Design Documentation

The overall deisgn utilises a few current mxf methods and standards for wrapping data, with some new additions being used when these do not cover our use cases. With the generated files following the op1a operational pattern.

The frame wrapped data is multiplexed into a mxf stream, which shares the same base timing for all the frame wrapped data. This is to be wrapped with left aligned grouping, where the frame rate content is declared first. As in SMPTE 379-1 for generic containers,

The essence data keys cover:

  1. The type of metadata, frame wrapped etc.
  2. The essence count in that content package, e.g. thrid frame wrapped data type.
  3. The count of that essence type (up to 127) in a content package.

The key frame rate essence is produced first, giving a single content package, with the rest of the contentpackages trailing. There may be several keys of essence in a single content package. A single frame (at the frame rate set by the the first essence) is encompassed in a single contentpackage, which may contain several essence keys, until a new key frame essence is encountered. The essence keys for the frame wrapped data, follow the generic container pattern. Each essence key one has an essence count, at the 14 byte, with a count from 1 to 127 the essence count is the number of essence items in the content package . The 16th byte is the element number, this is a unique value amongst essence keys of the same type. The element number is the incremental count of this element type, if three frame wrapped data elements are present then they will have element numbers of 00, 01 and 02 respectivley.

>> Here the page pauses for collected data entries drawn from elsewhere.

/-- **Abstract potential step.** For a permissible blow-up with `Sing(E)` a finite set of closed points and `Sing(E′)` finite,
weights `val, val′` TRANSPORTED off the centre and DROPPING over it, the centre point of weight `≥ 1`, and AT MOST ONE singular point
over the centre: `Σ_{Sing(E′)} val′ + 1 ≤ Σ_{Sing(E)} val`. [folklore] -/
theorem sum_val_succ_add_one_le {D : Closeds A.Z} (π : A'.Z ⟶ A.Z)
    (hπ : IsBlowup π (vanishingIdeal D)) (hD : E.IsPermissibleCentre A.hom D) (hfin : E.sing.Finite)
    (hcl : E.sing ⊆ Literature.AlgebraicGeometry.Hironaka2017.S02Preliminaries.closedPoints A.Z)
    (hfin' : (E.transform π D).sing.Finite) (val : A.Z → ℕ) (val' : A'.Z → ℕ)
    (hoff : ∀ x' ∈ (E.transform π D).sing, π.base x' ∉ (D : Set A.Z) → val' x' = val (π.base x'))
    (hon : ∀ x' ∈ (E.transform π D).sing, π.base x' ∈ (D : Set A.Z) → val' x' < val (π.base x'))
    (hpos : ∀ ξ ∈ (D : Set A.Z), 1 ≤ val ξ)
    (huniq : ((E.transform π D).sing ∩ π.base ⁻¹' (D : Set A.Z)).Subsingleton) :
    (∑ x' ∈ hfin'.toFinset, val' x') + 1 ≤ ∑ x ∈ hfin.toFinset, val x := by
  classical
  obtain ⟨ξ, hξS, hξcl, hDξ⟩ := IsPermissibleCentre.exists_eq_singleton_of_isolatedSing hD ⟨hfin, hcl⟩
  set S : Finset A.Z := hfin.toFinset with hS
  set S' : Finset A'.Z := hfin'.toFinset with hS'
  set Son : Finset A'.Z := S'.filter fun x' => π.base x' = ξ with hSon
  set Soff : Finset A'.Z := S'.filter fun x' => ¬ π.base x' = ξ with hSoff
  have hξmem : ξ ∈ S := by rw [hS, Set.Finite.mem_toFinset]; exact hξS
  have hmemS' : ∀ x', x' ∈ S' ↔ x' ∈ (E.transform π D).sing := fun x' => by rw [hS', Set.Finite.mem_toFinset]
  have hsplit : ∑ x' ∈ S', val' x' = ∑ x' ∈ Soff, val' x' + ∑ x' ∈ Son, val' x' := by
    rw [hSoff, hSon, ← Finset.sum_filter_add_sum_filter_not S' (fun x' => π.base x' = ξ) val', add_comm]
  -- off the centre: transported weights, injectively, into `Sing(E) ∖ {ξ}`
  have hoffD : ∀ x' ∈ Soff, π.base x' ∉ (D : Set A.Z) := fun x' hx' => by
    rw [hSoff, Finset.mem_filter] at hx'
    rw [hDξ]; exact hx'.2
  have hinj : Set.InjOn π.base (Soff : Set A'.Z) :=
    (MohWindow.injOn_preimage_compl hπ).mono fun x' hx' => hoffD x' hx'
  have himage : Soff.image π.base ⊆ S.erase ξ := by
    intro η hη
    obtain ⟨x', hx', rfl⟩ := Finset.mem_image.mp hη
    have hx'S : x' ∈ (E.transform π D).sing := (hmemS' x').mp (Finset.mem_filter.mp hx').1
    refine Finset.mem_erase.mpr ⟨?_, ?_⟩
    · have := hoffD x' hx'; rw [hDξ] at this; exact this
    · rw [hS, Set.Finite.mem_toFinset]
      exact MohWindowSurfacePermissible.base_mem_sing_of_not_over_centre π hπ hx'S (hoffD x' hx')
  have hXle : ∑ x' ∈ Soff, val' x' ≤ ∑ x ∈ S.erase ξ, val x :=
    calc ∑ x' ∈ Soff, val' x' = ∑ x' ∈ Soff, val (π.base x') :=
          Finset.sum_congr rfl fun x' hx' => hoff x' ((hmemS' x').mp (Finset.mem_filter.mp hx').1) (hoffD x' hx')
      _ = ∑ x ∈ Soff.image π.base, val x := (Finset.sum_image fun a ha b hb h => hinj ha hb h).symm
      _ ≤ ∑ x ∈ S.erase ξ, val x := Finset.sum_le_sum_of_subset_of_nonneg himage fun _ _ _ => Nat.zero_le _
  have hSval : ∑ x ∈ S.erase ξ, val x + val ξ = ∑ x ∈ S, val x := Finset.sum_erase_add S val hξmem
  -- over the centre: at most one point, of weight `≤ val ξ - 1`
  have hon' : ∑ x' ∈ Son, val' x' + 1 ≤ val ξ := by
    rcases Son.eq_empty_or_nonempty with h | ⟨x₀, hx₀⟩
    · rw [h, Finset.sum_empty, zero_add]
      exact hpos ξ (by rw [hDξ]; exact Set.mem_singleton ξ)
    · have hmem : ∀ x' ∈ Son, x' ∈ (E.transform π D).sing ∩ π.base ⁻¹' (D : Set A.Z) := fun x' hx' => by
        have h1 := Finset.mem_filter.mp hx'
        exact ⟨(hmemS' x').mp h1.1, by rw [Set.mem_preimage, hDξ, h1.2]; exact Set.mem_singleton ξ⟩
      have hSon1 : Son = {x₀} :=
        Finset.eq_singleton_iff_unique_mem.mpr ⟨hx₀, fun x' hx' => huniq (hmem x' hx') (hmem x₀ hx₀)⟩
      rw [hSon1, Finset.sum_singleton]
      have h1 := Finset.mem_filter.mp hx₀
      have h2 := hon x₀ ((hmemS' x₀).mp h1.1) (by rw [hDξ, h1.2]; exact Set.mem_singleton ξ)
      rw [h1.2] at h2
      omega
  rw [hsplit, ← hSval]
  omega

The IXSD essence key from does not follow this format. The 14th byte is the element number and the 16th byte is the element type. This is different from the generic partition key and the rdd 47 key has been used so that the 14th byte is the essence count and the 16th byte is the element number.

Clip wrapped data follows the methods layed out in RP2057 and rdd 47, where text based documents are stored in generic partitions. Each generic partition has an incremental stream id, they are placed immediatley before the manifest partition. Then the footer partition follows the manifest partition.

The essence keys for generic stream partitions follow RP2057 and ST 410, with the addition of the use of the 13th byte in the key. This is to flag if the data is binary or text based where the 1st bit of the 13byte equals 1 for binary data, it remains 0 for text data.

The timing rules are as follows:

  • All clip wrapped data follows the timing method in rdd47, where they are all linked to the same static track in the upper most file package. Even if they have embedded timing information.
  • The first clocked channel is the frame rate for the rest of the data, and this is used for the output timeline in the material package.

Metarex Glossary

Channel - an instance of metadata with a single mrxId, channels of metadata may be multiplexed into a single mrx stream. ChannelID - UMID + SID + UID , the UID in this case is the essence key within the stream. This is the ID of a Channel PositionID - channelID + (frame * editrate), the ID of a frame of metadata within a Channel, this will relate to a content package InstanceID - PostionID + (if contentPackage > 1) sub frame edit rate, the ID of a specific file within a frame, If the content package is a single item then the poistionID and ChannelID are the same.